* [Your task] Lines holding the string "piPrimePowBall": copy each one from the listing below.

* [Data]
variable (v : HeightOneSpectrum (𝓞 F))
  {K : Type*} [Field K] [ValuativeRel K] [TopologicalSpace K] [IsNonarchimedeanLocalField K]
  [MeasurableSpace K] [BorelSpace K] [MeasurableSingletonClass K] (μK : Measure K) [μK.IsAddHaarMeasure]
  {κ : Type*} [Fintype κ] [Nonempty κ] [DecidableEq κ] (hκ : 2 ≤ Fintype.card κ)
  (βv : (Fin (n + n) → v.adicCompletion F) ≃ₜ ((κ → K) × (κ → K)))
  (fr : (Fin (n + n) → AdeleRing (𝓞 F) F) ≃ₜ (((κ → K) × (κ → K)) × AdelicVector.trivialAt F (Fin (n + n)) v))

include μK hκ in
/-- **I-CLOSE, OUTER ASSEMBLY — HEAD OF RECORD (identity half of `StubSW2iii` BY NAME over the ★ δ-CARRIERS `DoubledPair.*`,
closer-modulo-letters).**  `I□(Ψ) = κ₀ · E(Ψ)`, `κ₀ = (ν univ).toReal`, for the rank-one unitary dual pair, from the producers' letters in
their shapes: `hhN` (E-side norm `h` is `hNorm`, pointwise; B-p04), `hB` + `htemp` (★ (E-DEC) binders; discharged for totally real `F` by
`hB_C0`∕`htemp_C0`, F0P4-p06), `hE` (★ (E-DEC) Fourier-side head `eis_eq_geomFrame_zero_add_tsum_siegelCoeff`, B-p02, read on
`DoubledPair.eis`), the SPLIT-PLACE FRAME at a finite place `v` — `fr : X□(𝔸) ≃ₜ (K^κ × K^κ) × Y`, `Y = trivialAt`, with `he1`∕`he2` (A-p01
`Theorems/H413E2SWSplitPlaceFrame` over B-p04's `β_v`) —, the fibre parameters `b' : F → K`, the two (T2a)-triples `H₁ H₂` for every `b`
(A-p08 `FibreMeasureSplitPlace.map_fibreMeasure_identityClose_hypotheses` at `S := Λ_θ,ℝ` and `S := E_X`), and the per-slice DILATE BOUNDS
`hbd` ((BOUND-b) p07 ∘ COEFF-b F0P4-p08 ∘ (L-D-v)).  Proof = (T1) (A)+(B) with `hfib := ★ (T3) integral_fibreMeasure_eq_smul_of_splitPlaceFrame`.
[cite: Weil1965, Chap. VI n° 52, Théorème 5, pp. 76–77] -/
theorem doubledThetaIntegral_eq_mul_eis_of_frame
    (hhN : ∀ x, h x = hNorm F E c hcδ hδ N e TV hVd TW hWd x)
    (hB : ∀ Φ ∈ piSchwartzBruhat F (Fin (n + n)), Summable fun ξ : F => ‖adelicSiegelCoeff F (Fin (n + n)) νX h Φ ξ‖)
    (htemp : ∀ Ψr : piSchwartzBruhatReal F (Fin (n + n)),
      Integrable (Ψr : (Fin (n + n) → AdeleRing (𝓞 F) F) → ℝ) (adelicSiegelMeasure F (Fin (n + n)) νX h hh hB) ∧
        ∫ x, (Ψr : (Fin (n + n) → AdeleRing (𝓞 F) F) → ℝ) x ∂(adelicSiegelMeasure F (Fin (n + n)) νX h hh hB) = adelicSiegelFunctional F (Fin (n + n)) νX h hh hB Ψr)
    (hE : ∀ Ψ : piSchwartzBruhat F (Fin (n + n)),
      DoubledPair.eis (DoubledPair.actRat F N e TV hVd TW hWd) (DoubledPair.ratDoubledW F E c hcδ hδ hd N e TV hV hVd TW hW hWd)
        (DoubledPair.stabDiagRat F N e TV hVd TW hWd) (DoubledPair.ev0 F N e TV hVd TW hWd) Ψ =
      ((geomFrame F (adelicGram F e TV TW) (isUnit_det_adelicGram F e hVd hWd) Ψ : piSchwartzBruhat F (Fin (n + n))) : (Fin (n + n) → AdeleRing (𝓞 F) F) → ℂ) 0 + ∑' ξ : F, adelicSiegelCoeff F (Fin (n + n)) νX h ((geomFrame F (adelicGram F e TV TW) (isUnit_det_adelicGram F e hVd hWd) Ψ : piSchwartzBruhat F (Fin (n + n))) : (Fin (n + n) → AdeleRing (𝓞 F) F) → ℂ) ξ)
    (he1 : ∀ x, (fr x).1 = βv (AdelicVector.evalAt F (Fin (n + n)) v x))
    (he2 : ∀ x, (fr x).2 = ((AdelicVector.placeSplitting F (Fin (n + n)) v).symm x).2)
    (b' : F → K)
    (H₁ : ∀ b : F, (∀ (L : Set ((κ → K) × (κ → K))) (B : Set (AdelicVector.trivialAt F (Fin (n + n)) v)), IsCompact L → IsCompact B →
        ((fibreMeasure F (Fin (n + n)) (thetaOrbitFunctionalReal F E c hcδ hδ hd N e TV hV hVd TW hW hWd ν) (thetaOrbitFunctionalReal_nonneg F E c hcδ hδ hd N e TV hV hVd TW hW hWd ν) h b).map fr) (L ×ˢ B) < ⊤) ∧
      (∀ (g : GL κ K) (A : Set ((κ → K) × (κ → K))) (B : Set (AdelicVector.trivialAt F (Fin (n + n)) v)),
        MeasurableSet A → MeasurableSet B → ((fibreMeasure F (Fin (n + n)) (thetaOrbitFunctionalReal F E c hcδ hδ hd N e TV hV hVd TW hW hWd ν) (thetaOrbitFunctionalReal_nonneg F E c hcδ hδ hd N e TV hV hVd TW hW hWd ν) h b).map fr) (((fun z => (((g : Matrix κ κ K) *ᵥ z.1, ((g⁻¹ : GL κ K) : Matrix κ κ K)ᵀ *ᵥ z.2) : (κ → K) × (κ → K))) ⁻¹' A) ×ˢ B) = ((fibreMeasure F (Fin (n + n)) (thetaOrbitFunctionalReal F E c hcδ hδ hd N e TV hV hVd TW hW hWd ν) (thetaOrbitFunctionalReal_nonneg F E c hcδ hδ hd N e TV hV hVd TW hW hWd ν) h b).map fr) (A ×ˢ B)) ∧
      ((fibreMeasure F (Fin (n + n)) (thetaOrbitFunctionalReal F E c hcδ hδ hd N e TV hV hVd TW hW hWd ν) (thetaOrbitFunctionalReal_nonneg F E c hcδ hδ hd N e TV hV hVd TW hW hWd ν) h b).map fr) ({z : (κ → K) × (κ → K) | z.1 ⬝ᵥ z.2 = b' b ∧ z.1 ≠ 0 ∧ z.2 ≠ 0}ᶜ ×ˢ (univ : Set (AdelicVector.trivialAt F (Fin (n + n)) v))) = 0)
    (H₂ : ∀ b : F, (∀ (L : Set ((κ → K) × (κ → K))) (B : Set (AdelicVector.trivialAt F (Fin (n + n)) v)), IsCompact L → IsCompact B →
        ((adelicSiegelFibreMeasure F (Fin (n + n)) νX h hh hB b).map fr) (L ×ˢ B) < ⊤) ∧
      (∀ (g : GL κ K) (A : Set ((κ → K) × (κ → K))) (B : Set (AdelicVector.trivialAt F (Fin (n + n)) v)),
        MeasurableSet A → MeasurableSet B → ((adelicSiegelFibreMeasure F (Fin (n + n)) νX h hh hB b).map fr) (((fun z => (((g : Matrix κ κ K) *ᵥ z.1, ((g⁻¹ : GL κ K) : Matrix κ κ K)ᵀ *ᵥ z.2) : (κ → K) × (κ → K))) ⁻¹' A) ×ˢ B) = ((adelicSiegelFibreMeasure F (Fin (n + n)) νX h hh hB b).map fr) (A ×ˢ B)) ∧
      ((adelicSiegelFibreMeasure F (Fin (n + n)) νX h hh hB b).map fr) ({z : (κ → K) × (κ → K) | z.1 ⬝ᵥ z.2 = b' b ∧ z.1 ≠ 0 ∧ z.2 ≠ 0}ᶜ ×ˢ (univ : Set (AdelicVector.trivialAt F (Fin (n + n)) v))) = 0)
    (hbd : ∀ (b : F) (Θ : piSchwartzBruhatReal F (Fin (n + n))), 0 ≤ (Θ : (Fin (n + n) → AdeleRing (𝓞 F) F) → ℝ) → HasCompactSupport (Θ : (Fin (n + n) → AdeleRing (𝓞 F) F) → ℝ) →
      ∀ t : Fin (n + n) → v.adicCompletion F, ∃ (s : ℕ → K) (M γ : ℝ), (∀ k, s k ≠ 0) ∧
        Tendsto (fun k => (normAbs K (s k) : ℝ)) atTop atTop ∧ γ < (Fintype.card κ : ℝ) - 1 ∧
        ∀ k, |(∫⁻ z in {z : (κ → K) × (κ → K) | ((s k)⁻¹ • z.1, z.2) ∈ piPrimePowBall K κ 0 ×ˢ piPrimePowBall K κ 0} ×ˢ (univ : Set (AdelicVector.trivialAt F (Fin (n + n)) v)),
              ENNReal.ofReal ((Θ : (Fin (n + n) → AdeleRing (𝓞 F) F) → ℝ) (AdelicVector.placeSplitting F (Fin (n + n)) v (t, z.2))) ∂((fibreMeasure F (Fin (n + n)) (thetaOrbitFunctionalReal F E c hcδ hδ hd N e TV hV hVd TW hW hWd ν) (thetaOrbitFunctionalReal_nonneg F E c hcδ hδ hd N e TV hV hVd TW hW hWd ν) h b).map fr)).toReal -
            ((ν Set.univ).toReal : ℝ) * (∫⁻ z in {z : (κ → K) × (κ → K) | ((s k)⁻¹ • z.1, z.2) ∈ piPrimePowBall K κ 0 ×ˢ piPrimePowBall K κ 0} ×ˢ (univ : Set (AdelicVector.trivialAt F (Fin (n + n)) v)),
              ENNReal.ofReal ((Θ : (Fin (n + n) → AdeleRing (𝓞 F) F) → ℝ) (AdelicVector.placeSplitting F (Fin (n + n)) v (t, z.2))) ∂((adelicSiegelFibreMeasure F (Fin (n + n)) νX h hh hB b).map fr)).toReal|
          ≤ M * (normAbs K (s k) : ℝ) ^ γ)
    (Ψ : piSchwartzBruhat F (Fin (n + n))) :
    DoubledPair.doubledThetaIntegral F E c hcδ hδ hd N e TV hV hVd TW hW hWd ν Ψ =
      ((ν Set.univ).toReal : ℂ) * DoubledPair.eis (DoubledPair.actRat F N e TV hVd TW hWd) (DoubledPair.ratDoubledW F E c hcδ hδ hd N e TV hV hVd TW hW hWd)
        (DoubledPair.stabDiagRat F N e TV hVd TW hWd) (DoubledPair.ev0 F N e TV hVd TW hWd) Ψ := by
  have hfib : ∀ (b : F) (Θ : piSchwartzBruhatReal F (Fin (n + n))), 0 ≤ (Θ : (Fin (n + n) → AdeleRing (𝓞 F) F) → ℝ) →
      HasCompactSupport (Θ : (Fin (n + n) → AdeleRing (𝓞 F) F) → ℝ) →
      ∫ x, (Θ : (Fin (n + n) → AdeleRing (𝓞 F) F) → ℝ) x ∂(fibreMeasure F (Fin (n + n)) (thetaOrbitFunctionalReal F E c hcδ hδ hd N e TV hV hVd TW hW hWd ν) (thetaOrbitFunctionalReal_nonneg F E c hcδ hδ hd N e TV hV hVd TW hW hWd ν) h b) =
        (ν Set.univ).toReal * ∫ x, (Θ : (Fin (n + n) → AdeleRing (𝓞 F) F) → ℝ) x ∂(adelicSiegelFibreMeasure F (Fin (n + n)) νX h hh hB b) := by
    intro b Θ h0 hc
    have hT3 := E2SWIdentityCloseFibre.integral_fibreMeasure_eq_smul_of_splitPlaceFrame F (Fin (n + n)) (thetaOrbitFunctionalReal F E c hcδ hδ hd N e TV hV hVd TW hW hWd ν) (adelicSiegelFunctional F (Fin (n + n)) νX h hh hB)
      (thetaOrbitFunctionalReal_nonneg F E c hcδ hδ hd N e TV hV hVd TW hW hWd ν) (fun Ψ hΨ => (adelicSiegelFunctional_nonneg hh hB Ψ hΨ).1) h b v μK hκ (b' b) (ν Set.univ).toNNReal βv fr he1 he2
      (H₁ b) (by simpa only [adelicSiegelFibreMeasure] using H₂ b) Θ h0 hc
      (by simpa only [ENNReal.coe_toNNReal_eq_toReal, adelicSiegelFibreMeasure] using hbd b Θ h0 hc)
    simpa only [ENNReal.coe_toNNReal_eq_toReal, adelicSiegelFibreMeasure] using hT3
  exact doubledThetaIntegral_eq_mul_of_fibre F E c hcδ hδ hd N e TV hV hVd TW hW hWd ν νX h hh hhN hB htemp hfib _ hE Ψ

* [Final answer]
        ∀ k, |(∫⁻ z in {z : (κ → K) × (κ → K) | ((s k)⁻¹ • z.1, z.2) ∈ piPrimePowBall K κ 0 ×ˢ piPrimePowBall K κ 0} ×ˢ (univ : Set (AdelicVector.trivialAt F (Fin (n + n)) v)),
            ((ν Set.univ).toReal : ℝ) * (∫⁻ z in {z : (κ → K) × (κ → K) | ((s k)⁻¹ • z.1, z.2) ∈ piPrimePowBall K κ 0 ×ˢ piPrimePowBall K κ 0} ×ˢ (univ : Set (AdelicVector.trivialAt F (Fin (n + n)) v)),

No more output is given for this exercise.